在此,多铜氧化酶是指分子内含有多个铜原子,利用分子氧来氧化多酚、甲氧基苯酚、二胺、胆红素、抗坏血酸等的一组酶。目前已知所含的铜原子数通常为2~8个,但该数字根据分析时的酶制剂的状态、分析方法而存在偏差,因此并不特别限定于此。作为分类为多铜氧化酶的酶,例如,可举出漆酶、胆红素氧化酶、抗坏血酸氧化酶和纤维素酶等。
漆酶([EC1.10.3.2])是多铜蛋白质的一种,是邻苯二酚(quinol)、对苯二酚(quinol)或者也经常作用于氨基苯酚或苯二胺中的具有低底物特异性的酶。产生的半醌进一步进行酶反应或非酶反应。作为这样的漆酶的例子,具有来源于漆等植物、或细菌或真菌(Fungi)等微生物的漆酶,作为来源于微生物的漆酶,例如,可举出:来源于Aspergillus、Neurospora、Podospora、Botrytis、Collybia、Fomes、Lentinus、Pleurotus、Pycnoporus、Pyricularia、Trametes、Rhizoctonia、Rigidoporus、Coprinus、Psatyrella、Myceliophtera、Schtalidium、Polyporus、Phlebia、Coriolus属的酶。
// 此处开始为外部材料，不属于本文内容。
/-- item stmt-AtomisticToContinuum-14415 · crux · rank 7 · open · by planner
why it might fail: Energy + O(N) entropy vs global Gibbs let the flow load energy ≫ θ_max on a fraction ~M⁻² of spheres with O(1) probability before the shock (cost O(N)), making E[(N+1)⁻¹Σexp(c|v|²)] unbounded for every c>0; no N-uniform Povzner/maximum principle for hard spheres is known.
sources: NachtergaeleYau2003, OllaVaradhanYau1993, Varadhan1993EntropyMethods, Literature.Barriers.AtomisticToContinuum.HighMomentumCutoffBarrierNarrow
[crux] GAUSSIAN VELOCITY TAILS ALONG THE TRUE EVOLUTION, N-UNIFORM, IN THE SMOOTH REGIME (the
large-velocity input of the relative entropy method with the TRUE kinetic energy |v|²/2 =
Nachtergaele–Yau's high-momentum cutoff Assumption II.1 transcribed to hard spheres, restricted to
times below the classical Euler horizon; the a-priori input conceded so far inside GronwallU and
flagged by retriage as carried by no active item; it is the third antecedent of the typed glue
GronwallU : URegularLimitsSlaved → URigiditySlaved → GaussianTails → RelEntropyVanishing).
STATEMENT: for all continuous profiles a₀, θ₀ > 0, u₀ there is σ₀ > 0 such that for 0 < σ < σ₀,
every classical hs-Euler solution (ρ,u,θ) on [0,T), every family of hard-sphere flows Φ_N (N+1
spheres of diameter σ(N+1)^(-1/3) on 𝕋³) whose local Gibbs law localGibbsLaw σ a₀ u₀ θ₀ satisfies
the LLN towards (ρ,ρu,E)(0) at t = 0, and every t < T, there are c > 0, C < ∞ and N₀ with
E_{λ^N}[(N+1)⁻¹ Σ_i exp(c |v_i(Φ_N(s) z)|²)] ≤ C for all N ≥ N₀ and all s ∈ [0,t]
(Literature.Barriers.AtomisticToContinuum.expVelocityMoment; = the body of the open hypothesis
HighMomentumCutoff σ of the barrier file, GUARDED by the smooth solution so th -/
@[route_item "route-AtomisticToContinuum-UGibbsSRBRigidity", crux]
def GaussianTails : Prop :=
  ∀ (a₀ θ₀ : Literature.MathematicalPhysics.KineticTheory.T3 → ℝ) (u₀ : Literature.MathematicalPhysics.KineticTheory.T3 → Literature.MathematicalPhysics.KineticTheory.V3), Continuous a₀ → Continuous θ₀ → Continuous u₀ → (∀ x, 0 < a₀ x) → (∀ x, 0 < θ₀ x) → ∃ σ₀ : ℝ, 0 < σ₀ ∧ ∀ σ : ℝ, 0 < σ → σ < σ₀ → ∀ (T : ℝ) (ρ θ : ℝ → Literature.MathematicalPhysics.KineticTheory.T3 → ℝ) (u : ℝ → Literature.MathematicalPhysics.KineticTheory.T3 → Literature.MathematicalPhysics.KineticTheory.V3), Literature.MathematicalPhysics.KineticTheory.IsHardSphereEulerSolution σ T ρ u θ → ∀ Φ : (N : ℕ) → Literature.Analysis.FluidPDE.HardSphereFlow (Literature.Analysis.FluidPDE.Torus.geometry (Fin 3)) (Literature.MathematicalPhysics.KineticTheory.hsDiameter σ N) (N + 1), Literature.MathematicalPhysics.KineticTheory.TendstoHydroFieldsAt (fun N => Literature.MathematicalPhysics.KineticTheory.localGibbsLaw σ a₀ u₀ θ₀ N (Φ N)) Φ ρ u θ 0 → ∀ t ∈ Set.Ico 0 T, ∃ c : ℝ, 0 < c ∧ ∃ C : ENNReal, C < ⊤ ∧ ∃ N₀ : ℕ, ∀ N : ℕ, N₀ ≤ N → ∀ s ∈ Set.Icc 0 t, (∫⁻ z, Literature.Barriers.AtomisticToContinuum.expVelocityMoment c ((Φ N).flow s z) ∂(Literature.MathematicalPhysics.KineticTheory.localGibbsLaw σ a₀ u₀ θ₀ N (Φ N))) ≤ C

/-- item stmt-AtomisticToContinuum-17397 · crux · rank 9 · open · by planner
why it might fail: Provable now (entropy inequality KipnisLandim1999 A1.8.2 + the reference law's exponential LLN, guard threaded through with the same η₀, σ₀; Sketch rc 0); it can fail only by a typing slip between the guard clause of the target and of the Statement — they are verbatim equal.
sources: KipnisLandim1999, OllaVaradhanYau1993, Yau1991
[support] GUARDED ENTROPY DOCK (packing-guarded twin of the closed glue item
stmt-AtomisticToContinuum-0769 EntropyToFields): RelEntropyVanishingInBand → the re-typed conjunct
`_root_.HydrodynamicLimit`. Proof (8 lines, checked rc 0 in the planner's Sketch.lean, attached as
evidence): take η₀ and σ₀ from the hypothesis; for σ < σ₀, a guarded classical solution, Φ,
convergence at t = 0 and t < T, obtain ⟨a_t, probability, concentration, klDiv → 0⟩ and apply the
tree lemma Summit.AtomisticToContinuum.HydrodynamicLimit.Theorems.tendstoHydroFieldsAt_of_klDiv
(Theorems/TwoClocksEntropyToHydro.lean: entropy inequality for events μ(A)·L ≤ KL(μ‖ν) + (e^L −
1)ν(A), exponential concentration of the reference, transfer along the measurable flow). Becomes the
last hypothesis of `closes` (replacing EntropyToFields + HydrodynamicLimit.of_unguarded) once crux
#4 is restated to conclude RelEntropyVanishingInBand. [deps: RelEntropyVanishingInBand] [difficulty:
S] -/
@[route_item "route-AtomisticToContinuum-UGibbsSRBRigidity", crux]
def EntropyMethodTransferInBand : Prop :=
  RelEntropyVanishingInBand → _root_.HydrodynamicLimit

/-- item stmt-AtomisticToContinuum-17738 · crux · rank 9 · open · by planner
why it might fail: OVY93 §3–5 has never been run for a deterministic flow with hard-core CONTACT currents (singular virial functional); the descent of u-regularity/stationarity to joint-ergodic components over non-invariant slaved plaques has no template; dense microscopic components still need bad-block bounds.
sources: OllaVaradhanYau1993, NachtergaeleYau2003, KipnisLandim1999, Yau1991, LedrappierYoung1985
[crux] RELATIVE-ENTROPY GRONWALL CONSUMING ONLY DYNAMICAL LOCAL LIMITS, IN THE PACKING BAND — the
typed glue that makes the GUARDED target reachable (route-repair 2026-08-16 after the Statement
re-type p126922: 1:1 restate of GronwallU stmt-AtomisticToContinuum-14511 with the conclusion
RelEntropyVanishing ↦ RelEntropyVanishingInBand; 14511 ⇒ this, planner Sketch.gronwallUInBand_of_old
rc 0). STATEMENT: URegularLimitsSlaved → URigiditySlaved → GaussianTails →
RelEntropyVanishingInBand. CONTENT (Olla–Varadhan–Yau 1993 §3–5 with the noise removed, the true
kinetic energy kept, and the classical Euler solution confined to the packing band ρ_t(x)σ³ < η₀, η₀
the prover's choice inside the analyticity radius of the virial EOS so that the activity a_t =
a(ρ_t, θ_t, σ) exists and the local-Gibbs large-deviation bounds hold along the solution): with
f^N_t = lawAt Φ_N (localGibbsLaw σ a₀ u₀ θ₀) t and ψ^N_t the local Gibbs law with parameters
(a(ρ_t,σ), u_t, θ_t): (1) entropy-production bound d/dt H(f_t|ψ_t) ≤ −∫ f_t (∂_t + L) log ψ_t for
the deterministic hard-sphere flow on 𝕋³ (Liouville + collision bookkeeping: the jump of log ψ_t at
a contact is the collisional part of the currents); (2) -/
@[route_item "route-AtomisticToContinuum-UGibbsSRBRigidity", crux]
def GronwallUInBand : Prop :=
  URegularLimitsSlaved → URigiditySlaved → GaussianTails → RelEntropyVanishingInBand

/-- item stmt-AtomisticToContinuum-9391 · support · rank 4 · open · by planner
why it might fail: An identity at equilibrium (collision flux ∝ |w_n| dw_n ⇒ E[1/|w_n|] < ∞ per collision), but 1/|w_n| has no 2nd/exponential flux moment, so H(f_t|Gibbs) = O(N) transfers nothing: the evolved local-Gibbs contact density may pile up on near-grazing pairs (Liouville-null), breaking N-uniformity.
sources: KatokEtAl1986, Chernov1997, ChernovDolgopyat2009, BalintEtAl2002, SinaiChernov1987
[crux] TEMPERED COLLISIONS, N-UNIFORM (the "tempered singularities" input of Pesin/Katok–Strelcyn
theory for the local limit states, card U1's first failure mode): for continuous local-Gibbs
profiles there is σ₀ such that for σ < σ₀ there is C with, for every macroscopic t ≥ 0, all N and
all hard-sphere flows Φ of N+1 spheres of diameter ε_N = σ(N+1)^(-1/3) on 𝕋³: the expectation under
the local Gibbs law of the sum over the collisions of the orbit in [0, t] of ε_N/|⟨x_i − x_j, v_i −
v_j⟩| (the inverse normal relative speed 1/|w_n| of the colliding pair) is ≤ C (1 + t) (N+1)^(4/3) —
i.e. O(1) per collision, linear in time, as under the equilibrium flux measure (density ∝ |w_n|
d|w_n| near 0). [difficulty: L] -/
@[route_item "route-AtomisticToContinuum-UGibbsSRBRigidity"]
def TemperedCollisions : Prop :=
  ∀ (a₀ θ₀ : Literature.MathematicalPhysics.KineticTheory.T3 → ℝ) (u₀ : Literature.MathematicalPhysics.KineticTheory.T3 → Literature.MathematicalPhysics.KineticTheory.V3), Continuous a₀ → Continuous θ₀ → Continuous u₀ → (∀ x, 0 < a₀ x) → (∀ x, 0 < θ₀ x) → ∃ σ₀ : ℝ, 0 < σ₀ ∧ ∀ σ : ℝ, 0 < σ → σ < σ₀ → ∃ C : ℝ, ∀ t : ℝ, 0 ≤ t → ∀ (N : ℕ) (Φ : Literature.Analysis.FluidPDE.HardSphereFlow (Literature.Analysis.FluidPDE.Torus.geometry (Fin 3)) (Literature.MathematicalPhysics.KineticTheory.hsDiameter σ N) (N + 1)), ∫⁻ z, ENNReal.ofReal (∑ᶠ τ ∈ Literature.Analysis.FluidPDE.collisionTimes (Literature.Analysis.FluidPDE.Torus.geometry (Fin 3)) (Literature.MathematicalPhysics.KineticTheory.hsDiameter σ N) (fun s => Φ.flow s z) ∩ Set.Icc 0 t, ∑ i : Fin (N + 1), ∑ j ∈ Finset.univ.erase i, (Literature.Analysis.FluidPDE.contactSet (Literature.Analysis.FluidPDE.Torus.geometry (Fin 3)) (N + 1) (Literature.MathematicalPhysics.KineticTheory.hsDiameter σ N) i j).indicator (fun y : Literature.Analysis.FluidPDE.Config (N + 1) (Fin 3) Literature.MathematicalPhysics.KineticTheory.T3 => Literature.MathematicalPhysics.KineticTheory.hsDiameter σ N / |inner ℝ ((Literature.Analysis.FluidPDE.Torus.geometry (Fin 3)).sepVec (y i).1 (y j).1) ((y i).2 - (y j).2)|) (Φ.flow τ z)) ∂(Literature.MathematicalPhysics.KineticTheory.localGibbsLaw σ a₀ u₀ θ₀ N Φ) ≤ ENNReal.ofReal (C * (1 + t) * ((N : ℝ) + 1) ^ (4 / 3 : ℝ))

/-- item stmt-AtomisticToContinuum-9392 · support · rank 5 · open · by planner
why it might fail: Print has: lim h_N/N exists (SinaiChernov1986; Zbl 0575.28014: no positivity), h_N ≳ √N·rate (Wojtkowski1988), kinetic-theory heuristic h/N = ν(−ln πnσ³+0.562) (doi:10.1103/physreve.56.5272); an N-uniform h ≥ cNν needs per-particle locality of expansion across others' collisions — U1's wall.
sources: Wojtkowski1988, SinaiChernov1986, Chernov2000, Chernov1997, doi:10.1103/physreve.56.5272, LedrappierYoung1985
[crux] POSITIVE DYNAMICAL ENTROPY PER PARTICLE PER COLLISION, N-UNIFORM (teeth of the u-regular
class; the specific entropy of Sinai–Chernov's infinite equilibrium dynamics is positive): there is
σ₀ such that for σ < σ₀ there is c > 0 with, for all N ≥ 1 (at least two spheres; one free particle
has zero entropy) and all flows Φ, a finite measurable partition P of phase space whose
Kolmogorov–Sinai entropy rate under the equilibrium Gibbs law (activity 1, drift 0, temperature 1)
for the macroscopic time-one map Φ₁ h(Φ₁, P) := lim_n n⁻¹ H(P ∨ Φ₁⁻¹P ∨ … ∨ Φ₁^(−(n−1))P) EXISTS (as
it does for an invariant law, by subadditivity) and is ≥ c (N+1)^(4/3) = c' × (number of collisions
per unit macroscopic time). [difficulty: L] -/
@[route_item "route-AtomisticToContinuum-UGibbsSRBRigidity"]
def EntropyPerParticle : Prop :=
  ∃ σ₀ : ℝ, 0 < σ₀ ∧ ∀ σ : ℝ, 0 < σ → σ < σ₀ → ∃ c : ℝ, 0 < c ∧ ∀ (N : ℕ) (Φ : Literature.Analysis.FluidPDE.HardSphereFlow (Literature.Analysis.FluidPDE.Torus.geometry (Fin 3)) (Literature.MathematicalPhysics.KineticTheory.hsDiameter σ N) (N + 1)), 1 ≤ N → ∃ (k : ℕ) (P : Fin k → Set (Literature.Analysis.FluidPDE.Config (N + 1) (Fin 3) Literature.MathematicalPhysics.KineticTheory.T3)), (∀ i, MeasurableSet (P i)) ∧ Pairwise (Function.onFun Disjoint P) ∧ (⋃ i, P i) = Set.univ ∧ ∃ h : ℝ, c * ((N : ℝ) + 1) ^ (4 / 3 : ℝ) ≤ h ∧ Filter.Tendsto (fun n : ℕ => (n : ℝ)⁻¹ * ∑ w : Fin n → Fin k, -((Literature.MathematicalPhysics.KineticTheory.localGibbsLaw σ (fun _ => 1) (fun _ => 0) (fun _ => 1) N Φ).real (⋂ m : Fin n, (Φ.flow 1)^[m.val] ⁻¹' P (w m)) * Real.log ((Literature.MathematicalPhysics.KineticTheory.localGibbsLaw σ (fun _ => 1) (fun _ => 0) (fun _ => 1) N Φ).real (⋂ m : Fin n, (Φ.flow 1)^[m.val] ⁻¹' P (w m))))) Filter.atTop (nhds h)

/-- item stmt-AtomisticToContinuum-9393 · support · rank 6 · open · by planner
why it might fail: n-ball clusters realise ≥ 2^⌊n/2⌋ collisions (BuragoIvanov2020 Thm 1.1; BFK98: ≤ (32n^{2/3})^{n²}) and the measure of many-collision data is their open Question 2; exp. moments of K_i plausibly infinite ⇒ no entropy transfer; N-uniform 2nd moments along the non-equilibrium law need unknown tails.
sources: BuragoFerlegerKononenko1998, BuragoIvanov2020, Alexander1976, GallagherSaintRaymondTexier2013, Chernov1997
[crux] N-UNIFORM SECOND MOMENTS OF PER-PARTICLE COLLISION COUNTS (Alexander-regularity and
singularity complexity of local limits, card U1's second failure mode): for continuous local-Gibbs
profiles there is σ₀ such that for σ < σ₀ there is C with, for every t ≥ 0, all N and Φ: Σ_i
E[K_i(t)²] ≤ C (1 + t)² (N+1)^(5/3) under the local Gibbs law, where K_i(t) is the number of times
in [0, t] at which particle i is in contact with some other particle (≍ (N+1)^(1/3) in the mean).
[difficulty: M] -/
@[route_item "route-AtomisticToContinuum-UGibbsSRBRigidity", crux]
def CollisionMoments : Prop :=
  ∀ (a₀ θ₀ : Literature.MathematicalPhysics.KineticTheory.T3 → ℝ) (u₀ : Literature.MathematicalPhysics.KineticTheory.T3 → Literature.MathematicalPhysics.KineticTheory.V3), Continuous a₀ → Continuous θ₀ → Continuous u₀ → (∀ x, 0 < a₀ x) → (∀ x, 0 < θ₀ x) → ∃ σ₀ : ℝ, 0 < σ₀ ∧ ∀ σ : ℝ, 0 < σ → σ < σ₀ → ∃ C : ℝ, ∀ t : ℝ, 0 ≤ t → ∀ (N : ℕ) (Φ : Literature.Analysis.FluidPDE.HardSphereFlow (Literature.Analysis.FluidPDE.Torus.geometry (Fin 3)) (Literature.MathematicalPhysics.KineticTheory.hsDiameter σ N) (N + 1)), ∫⁻ z, ∑ i : Fin (N + 1), ((Set.ncard {τ : ℝ | τ ∈ Set.Icc 0 t ∧ ∃ j : Fin (N + 1), j ≠ i ∧ Φ.flow τ z ∈ Literature.Analysis.FluidPDE.contactSet (Literature.Analysis.FluidPDE.Torus.geometry (Fin 3)) (N + 1) (Literature.MathematicalPhysics.KineticTheory.hsDiameter σ N) i j} : ENNReal)) ^ 2 ∂(Literature.MathematicalPhysics.KineticTheory.localGibbsLaw σ a₀ u₀ θ₀ N Φ) ≤ ENNReal.ofReal (C * (1 + t) ^ 2 * ((N : ℝ) + 1) ^ (5 / 3 : ℝ))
胆红素氧化酶(EC1.3.3.5)是多铜蛋白质的一种,主要是作用于胆红素的酶,作为这样的胆红素氧化酶的例子,例如,可举出:来源于Penicillium、Myrothecium、Trachyderma属的酶。
抗坏血酸氧化酶(EC1.10.3.3)是多铜蛋白质的一种,是主要作用于L-抗坏血酸的酶,具有来源于黄瓜、南瓜、西葫芦等植物、细菌或真菌(Fungi)等微生物的酶。
纤维素酶(EC1.16.3.1)是多铜蛋白质的一种,是具有维持生物体中的铜的恒定性、氧化酶活性、胺氧化酶活性的多功能蛋白质,并存在于动物或鸟类的血清中。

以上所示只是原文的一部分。